■ **REQUIRED ACTION**:
Determine how many of the lines below hold the word "import". Give the number and nothing else.

......

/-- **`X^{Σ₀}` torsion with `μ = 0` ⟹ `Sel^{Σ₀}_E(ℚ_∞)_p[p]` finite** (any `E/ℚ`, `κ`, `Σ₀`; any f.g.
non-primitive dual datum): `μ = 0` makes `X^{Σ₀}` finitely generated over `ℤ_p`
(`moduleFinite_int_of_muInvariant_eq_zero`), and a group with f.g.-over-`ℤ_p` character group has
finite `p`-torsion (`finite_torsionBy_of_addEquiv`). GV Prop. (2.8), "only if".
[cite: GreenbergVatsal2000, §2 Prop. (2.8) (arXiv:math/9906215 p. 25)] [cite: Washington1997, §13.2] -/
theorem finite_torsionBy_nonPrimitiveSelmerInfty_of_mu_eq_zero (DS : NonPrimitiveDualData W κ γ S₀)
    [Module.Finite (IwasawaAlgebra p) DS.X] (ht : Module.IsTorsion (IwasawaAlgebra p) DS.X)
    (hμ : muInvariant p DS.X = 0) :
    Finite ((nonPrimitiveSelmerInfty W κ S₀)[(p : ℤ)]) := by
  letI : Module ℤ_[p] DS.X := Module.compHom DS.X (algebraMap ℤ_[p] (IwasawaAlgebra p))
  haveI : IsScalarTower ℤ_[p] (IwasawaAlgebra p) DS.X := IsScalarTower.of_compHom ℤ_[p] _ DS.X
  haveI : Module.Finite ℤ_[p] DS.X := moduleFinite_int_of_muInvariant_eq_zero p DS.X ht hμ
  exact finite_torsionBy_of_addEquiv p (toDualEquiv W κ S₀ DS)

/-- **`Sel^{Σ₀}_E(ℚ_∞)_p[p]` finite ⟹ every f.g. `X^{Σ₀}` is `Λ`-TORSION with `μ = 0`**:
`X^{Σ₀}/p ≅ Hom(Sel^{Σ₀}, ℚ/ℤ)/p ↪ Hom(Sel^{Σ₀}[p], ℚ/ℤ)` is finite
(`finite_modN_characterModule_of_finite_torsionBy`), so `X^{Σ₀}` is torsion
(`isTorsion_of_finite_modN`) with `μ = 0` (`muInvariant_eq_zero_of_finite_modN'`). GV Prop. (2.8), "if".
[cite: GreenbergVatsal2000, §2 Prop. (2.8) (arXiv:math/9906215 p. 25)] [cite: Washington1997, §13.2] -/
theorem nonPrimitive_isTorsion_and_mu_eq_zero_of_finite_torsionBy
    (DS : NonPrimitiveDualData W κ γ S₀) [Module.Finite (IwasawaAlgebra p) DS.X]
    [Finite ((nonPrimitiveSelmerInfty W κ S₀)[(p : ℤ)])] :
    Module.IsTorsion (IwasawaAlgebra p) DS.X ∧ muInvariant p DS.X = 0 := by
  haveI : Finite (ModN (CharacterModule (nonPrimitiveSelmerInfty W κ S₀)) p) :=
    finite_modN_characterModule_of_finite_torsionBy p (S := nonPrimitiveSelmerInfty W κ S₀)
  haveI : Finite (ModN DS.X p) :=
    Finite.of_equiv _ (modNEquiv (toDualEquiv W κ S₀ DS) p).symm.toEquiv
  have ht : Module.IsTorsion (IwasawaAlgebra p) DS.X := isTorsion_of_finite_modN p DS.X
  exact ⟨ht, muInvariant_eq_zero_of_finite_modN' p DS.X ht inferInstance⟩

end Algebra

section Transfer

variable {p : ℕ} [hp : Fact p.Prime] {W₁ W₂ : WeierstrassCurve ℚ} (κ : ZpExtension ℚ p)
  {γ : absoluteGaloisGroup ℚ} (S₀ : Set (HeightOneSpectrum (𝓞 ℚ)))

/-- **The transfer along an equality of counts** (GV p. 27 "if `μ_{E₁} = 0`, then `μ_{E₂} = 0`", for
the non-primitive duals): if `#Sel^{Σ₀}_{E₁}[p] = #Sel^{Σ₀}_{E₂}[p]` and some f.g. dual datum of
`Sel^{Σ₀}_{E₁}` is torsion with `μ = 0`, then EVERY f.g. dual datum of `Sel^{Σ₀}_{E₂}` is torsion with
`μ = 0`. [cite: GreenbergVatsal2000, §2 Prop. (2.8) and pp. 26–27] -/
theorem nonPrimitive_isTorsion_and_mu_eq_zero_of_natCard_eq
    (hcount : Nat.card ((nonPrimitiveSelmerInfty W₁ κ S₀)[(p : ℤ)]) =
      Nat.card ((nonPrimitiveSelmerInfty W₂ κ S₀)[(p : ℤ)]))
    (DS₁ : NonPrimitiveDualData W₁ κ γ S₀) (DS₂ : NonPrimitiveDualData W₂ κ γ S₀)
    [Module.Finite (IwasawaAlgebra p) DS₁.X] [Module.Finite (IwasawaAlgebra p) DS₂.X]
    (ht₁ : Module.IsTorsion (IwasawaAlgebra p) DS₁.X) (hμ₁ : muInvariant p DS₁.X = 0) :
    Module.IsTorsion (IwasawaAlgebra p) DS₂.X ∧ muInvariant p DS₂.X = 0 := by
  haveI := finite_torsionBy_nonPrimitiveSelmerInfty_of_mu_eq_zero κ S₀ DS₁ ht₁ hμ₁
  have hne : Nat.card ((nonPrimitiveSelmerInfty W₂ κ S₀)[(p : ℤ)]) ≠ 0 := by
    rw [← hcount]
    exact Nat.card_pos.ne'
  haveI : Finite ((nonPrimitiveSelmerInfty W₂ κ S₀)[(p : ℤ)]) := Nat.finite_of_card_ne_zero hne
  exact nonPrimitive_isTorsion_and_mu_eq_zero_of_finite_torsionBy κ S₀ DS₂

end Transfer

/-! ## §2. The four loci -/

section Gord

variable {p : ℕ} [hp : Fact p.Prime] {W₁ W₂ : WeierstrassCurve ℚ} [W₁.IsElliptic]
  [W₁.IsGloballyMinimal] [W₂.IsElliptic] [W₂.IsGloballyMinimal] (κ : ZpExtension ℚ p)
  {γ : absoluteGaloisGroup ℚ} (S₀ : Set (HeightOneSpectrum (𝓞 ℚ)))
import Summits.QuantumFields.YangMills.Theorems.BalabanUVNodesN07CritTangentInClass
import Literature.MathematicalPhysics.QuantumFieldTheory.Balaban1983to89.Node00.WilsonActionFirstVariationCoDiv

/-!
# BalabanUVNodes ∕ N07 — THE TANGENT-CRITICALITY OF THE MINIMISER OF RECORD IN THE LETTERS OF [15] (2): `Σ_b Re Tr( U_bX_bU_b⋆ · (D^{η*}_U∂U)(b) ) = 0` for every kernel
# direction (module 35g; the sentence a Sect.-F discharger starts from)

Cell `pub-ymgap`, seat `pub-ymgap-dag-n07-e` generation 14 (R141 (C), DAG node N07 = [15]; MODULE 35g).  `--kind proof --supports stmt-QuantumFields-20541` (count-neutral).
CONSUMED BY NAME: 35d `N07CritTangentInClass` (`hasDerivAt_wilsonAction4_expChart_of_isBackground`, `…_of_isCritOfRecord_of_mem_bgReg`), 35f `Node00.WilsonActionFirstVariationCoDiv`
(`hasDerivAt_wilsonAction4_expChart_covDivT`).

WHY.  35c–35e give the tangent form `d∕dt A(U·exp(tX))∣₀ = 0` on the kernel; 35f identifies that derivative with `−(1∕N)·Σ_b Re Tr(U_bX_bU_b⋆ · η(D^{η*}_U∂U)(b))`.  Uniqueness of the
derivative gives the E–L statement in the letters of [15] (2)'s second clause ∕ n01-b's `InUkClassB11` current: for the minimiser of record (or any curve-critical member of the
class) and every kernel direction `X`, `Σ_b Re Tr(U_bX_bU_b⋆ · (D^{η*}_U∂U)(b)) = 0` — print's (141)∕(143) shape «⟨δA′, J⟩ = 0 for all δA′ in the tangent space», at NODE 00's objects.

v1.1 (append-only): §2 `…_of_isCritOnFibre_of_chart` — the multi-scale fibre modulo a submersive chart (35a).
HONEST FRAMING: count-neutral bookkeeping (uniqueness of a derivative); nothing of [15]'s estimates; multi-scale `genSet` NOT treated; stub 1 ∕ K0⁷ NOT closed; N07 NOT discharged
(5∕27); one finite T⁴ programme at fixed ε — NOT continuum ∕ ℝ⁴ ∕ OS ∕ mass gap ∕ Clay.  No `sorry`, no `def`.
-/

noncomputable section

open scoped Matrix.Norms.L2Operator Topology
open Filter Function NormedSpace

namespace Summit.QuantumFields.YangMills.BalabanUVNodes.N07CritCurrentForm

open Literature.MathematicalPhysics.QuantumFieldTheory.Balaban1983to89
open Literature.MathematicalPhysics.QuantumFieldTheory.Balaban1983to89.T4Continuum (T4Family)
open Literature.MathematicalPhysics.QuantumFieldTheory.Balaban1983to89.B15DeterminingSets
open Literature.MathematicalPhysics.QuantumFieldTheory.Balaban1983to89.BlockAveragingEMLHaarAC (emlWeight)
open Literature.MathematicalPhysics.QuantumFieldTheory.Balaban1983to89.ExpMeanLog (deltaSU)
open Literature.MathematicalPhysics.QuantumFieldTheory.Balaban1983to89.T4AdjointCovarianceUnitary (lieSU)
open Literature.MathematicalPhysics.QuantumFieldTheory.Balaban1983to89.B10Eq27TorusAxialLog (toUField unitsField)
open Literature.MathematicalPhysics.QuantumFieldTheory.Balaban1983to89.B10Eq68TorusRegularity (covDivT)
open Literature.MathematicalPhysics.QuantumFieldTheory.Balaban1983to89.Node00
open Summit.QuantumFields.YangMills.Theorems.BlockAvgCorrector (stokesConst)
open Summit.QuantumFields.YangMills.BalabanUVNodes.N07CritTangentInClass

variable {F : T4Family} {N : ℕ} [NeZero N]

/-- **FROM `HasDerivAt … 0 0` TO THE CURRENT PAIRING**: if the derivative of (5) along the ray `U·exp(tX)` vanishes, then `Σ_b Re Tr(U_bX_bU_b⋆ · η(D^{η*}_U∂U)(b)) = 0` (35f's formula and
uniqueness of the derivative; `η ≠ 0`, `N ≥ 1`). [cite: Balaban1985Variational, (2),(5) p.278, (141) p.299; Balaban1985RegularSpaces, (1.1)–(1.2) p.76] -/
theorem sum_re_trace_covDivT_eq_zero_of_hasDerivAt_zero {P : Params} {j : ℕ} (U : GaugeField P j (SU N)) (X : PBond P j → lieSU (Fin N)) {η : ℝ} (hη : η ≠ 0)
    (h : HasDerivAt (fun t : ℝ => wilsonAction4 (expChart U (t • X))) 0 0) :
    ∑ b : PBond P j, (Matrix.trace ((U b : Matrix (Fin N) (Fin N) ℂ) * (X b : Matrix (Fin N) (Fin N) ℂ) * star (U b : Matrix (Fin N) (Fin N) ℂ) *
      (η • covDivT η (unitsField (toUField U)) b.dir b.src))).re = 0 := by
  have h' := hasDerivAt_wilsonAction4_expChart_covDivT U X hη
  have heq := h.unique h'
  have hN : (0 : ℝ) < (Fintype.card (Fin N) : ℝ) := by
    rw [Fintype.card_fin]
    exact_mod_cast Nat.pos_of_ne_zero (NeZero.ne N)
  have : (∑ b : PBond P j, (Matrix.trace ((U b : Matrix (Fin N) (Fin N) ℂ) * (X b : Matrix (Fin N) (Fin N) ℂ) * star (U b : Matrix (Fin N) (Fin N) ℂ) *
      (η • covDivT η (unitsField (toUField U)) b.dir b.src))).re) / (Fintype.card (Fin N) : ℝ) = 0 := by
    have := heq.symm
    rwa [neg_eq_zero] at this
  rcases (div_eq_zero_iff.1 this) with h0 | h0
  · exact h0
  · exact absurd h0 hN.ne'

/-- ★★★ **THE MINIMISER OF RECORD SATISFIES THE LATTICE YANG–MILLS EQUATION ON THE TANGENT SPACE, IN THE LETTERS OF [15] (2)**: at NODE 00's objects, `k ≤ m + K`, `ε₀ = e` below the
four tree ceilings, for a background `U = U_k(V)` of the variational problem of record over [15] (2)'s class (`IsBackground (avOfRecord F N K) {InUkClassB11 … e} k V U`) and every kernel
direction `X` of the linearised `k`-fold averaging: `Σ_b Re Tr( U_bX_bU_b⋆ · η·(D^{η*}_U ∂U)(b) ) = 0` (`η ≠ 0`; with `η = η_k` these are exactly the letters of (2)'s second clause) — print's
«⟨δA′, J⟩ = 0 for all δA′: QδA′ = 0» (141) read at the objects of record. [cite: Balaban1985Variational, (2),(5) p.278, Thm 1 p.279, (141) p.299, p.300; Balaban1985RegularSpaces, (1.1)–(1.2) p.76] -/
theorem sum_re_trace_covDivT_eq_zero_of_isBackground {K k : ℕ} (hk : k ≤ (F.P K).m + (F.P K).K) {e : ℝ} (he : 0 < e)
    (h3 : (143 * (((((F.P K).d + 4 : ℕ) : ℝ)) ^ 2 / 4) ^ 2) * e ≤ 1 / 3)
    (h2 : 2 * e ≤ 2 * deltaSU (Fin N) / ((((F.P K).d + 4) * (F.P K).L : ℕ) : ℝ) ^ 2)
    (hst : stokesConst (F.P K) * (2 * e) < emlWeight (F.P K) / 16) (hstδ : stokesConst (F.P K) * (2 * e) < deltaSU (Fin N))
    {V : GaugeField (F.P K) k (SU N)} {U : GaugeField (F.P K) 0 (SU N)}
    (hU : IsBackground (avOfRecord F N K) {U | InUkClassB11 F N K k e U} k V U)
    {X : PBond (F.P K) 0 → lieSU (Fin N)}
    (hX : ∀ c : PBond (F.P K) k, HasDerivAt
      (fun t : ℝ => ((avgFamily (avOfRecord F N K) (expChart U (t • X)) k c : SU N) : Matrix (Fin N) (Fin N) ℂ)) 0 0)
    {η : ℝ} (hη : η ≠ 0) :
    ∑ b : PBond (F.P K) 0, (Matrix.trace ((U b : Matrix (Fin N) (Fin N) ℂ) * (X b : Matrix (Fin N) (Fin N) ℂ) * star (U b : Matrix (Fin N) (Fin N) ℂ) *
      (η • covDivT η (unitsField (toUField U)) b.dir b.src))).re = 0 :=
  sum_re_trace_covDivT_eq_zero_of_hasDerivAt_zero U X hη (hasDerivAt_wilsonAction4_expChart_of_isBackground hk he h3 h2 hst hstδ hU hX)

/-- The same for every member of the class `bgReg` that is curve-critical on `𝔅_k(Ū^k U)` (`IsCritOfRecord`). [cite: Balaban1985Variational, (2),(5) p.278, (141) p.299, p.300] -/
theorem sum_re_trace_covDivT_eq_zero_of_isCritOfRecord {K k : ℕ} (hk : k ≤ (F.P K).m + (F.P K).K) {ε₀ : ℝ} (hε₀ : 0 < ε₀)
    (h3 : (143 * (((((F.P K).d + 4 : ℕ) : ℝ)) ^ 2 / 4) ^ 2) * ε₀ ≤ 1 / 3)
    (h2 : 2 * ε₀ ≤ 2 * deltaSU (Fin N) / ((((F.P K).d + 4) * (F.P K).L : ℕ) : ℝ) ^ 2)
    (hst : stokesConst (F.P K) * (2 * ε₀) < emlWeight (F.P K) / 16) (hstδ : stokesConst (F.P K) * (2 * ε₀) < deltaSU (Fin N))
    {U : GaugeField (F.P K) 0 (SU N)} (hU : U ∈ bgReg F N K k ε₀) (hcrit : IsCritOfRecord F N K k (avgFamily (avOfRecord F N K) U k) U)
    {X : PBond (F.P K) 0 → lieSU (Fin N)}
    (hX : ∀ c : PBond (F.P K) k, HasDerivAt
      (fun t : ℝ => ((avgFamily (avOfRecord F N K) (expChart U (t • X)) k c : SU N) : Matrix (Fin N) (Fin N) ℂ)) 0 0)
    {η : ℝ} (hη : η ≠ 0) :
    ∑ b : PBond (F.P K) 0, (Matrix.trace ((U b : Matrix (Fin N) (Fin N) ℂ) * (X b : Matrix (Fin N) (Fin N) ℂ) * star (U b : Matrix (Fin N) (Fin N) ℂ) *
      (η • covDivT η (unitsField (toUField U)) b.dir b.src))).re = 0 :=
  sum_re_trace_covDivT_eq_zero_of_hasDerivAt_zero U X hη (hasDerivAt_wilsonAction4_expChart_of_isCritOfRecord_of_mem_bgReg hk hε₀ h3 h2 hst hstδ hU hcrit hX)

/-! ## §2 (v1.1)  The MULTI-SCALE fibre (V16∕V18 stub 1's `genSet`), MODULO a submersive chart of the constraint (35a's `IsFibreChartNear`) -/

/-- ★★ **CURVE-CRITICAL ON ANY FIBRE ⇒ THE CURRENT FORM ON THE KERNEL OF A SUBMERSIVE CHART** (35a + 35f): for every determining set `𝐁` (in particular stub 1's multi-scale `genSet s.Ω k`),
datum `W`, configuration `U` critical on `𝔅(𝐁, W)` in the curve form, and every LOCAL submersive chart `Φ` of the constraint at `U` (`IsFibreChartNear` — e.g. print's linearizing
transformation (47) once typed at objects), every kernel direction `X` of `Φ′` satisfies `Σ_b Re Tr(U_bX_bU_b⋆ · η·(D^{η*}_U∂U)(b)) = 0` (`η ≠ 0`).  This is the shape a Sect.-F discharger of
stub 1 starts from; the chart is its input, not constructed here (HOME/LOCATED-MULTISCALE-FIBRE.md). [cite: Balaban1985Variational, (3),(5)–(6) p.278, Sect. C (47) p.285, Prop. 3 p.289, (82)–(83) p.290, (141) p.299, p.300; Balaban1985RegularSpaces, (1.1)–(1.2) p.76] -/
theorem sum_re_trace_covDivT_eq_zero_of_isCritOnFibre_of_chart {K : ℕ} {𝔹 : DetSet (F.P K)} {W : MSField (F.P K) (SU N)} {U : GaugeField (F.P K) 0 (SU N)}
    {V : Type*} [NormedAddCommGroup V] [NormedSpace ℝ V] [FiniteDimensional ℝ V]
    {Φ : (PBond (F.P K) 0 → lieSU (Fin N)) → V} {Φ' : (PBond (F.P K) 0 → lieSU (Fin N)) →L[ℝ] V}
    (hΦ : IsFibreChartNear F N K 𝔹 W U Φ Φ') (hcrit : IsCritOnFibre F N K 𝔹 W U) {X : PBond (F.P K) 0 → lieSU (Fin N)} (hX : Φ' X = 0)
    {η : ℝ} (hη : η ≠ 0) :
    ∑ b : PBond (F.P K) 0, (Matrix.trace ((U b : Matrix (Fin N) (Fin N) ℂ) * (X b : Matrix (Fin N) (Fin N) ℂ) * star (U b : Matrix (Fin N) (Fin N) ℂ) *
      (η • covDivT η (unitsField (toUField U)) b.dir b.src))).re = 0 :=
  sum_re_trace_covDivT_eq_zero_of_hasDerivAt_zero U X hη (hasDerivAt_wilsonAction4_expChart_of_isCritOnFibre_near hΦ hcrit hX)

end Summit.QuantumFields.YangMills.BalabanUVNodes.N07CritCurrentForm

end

......

■ **EXERCISE RESULT**:
2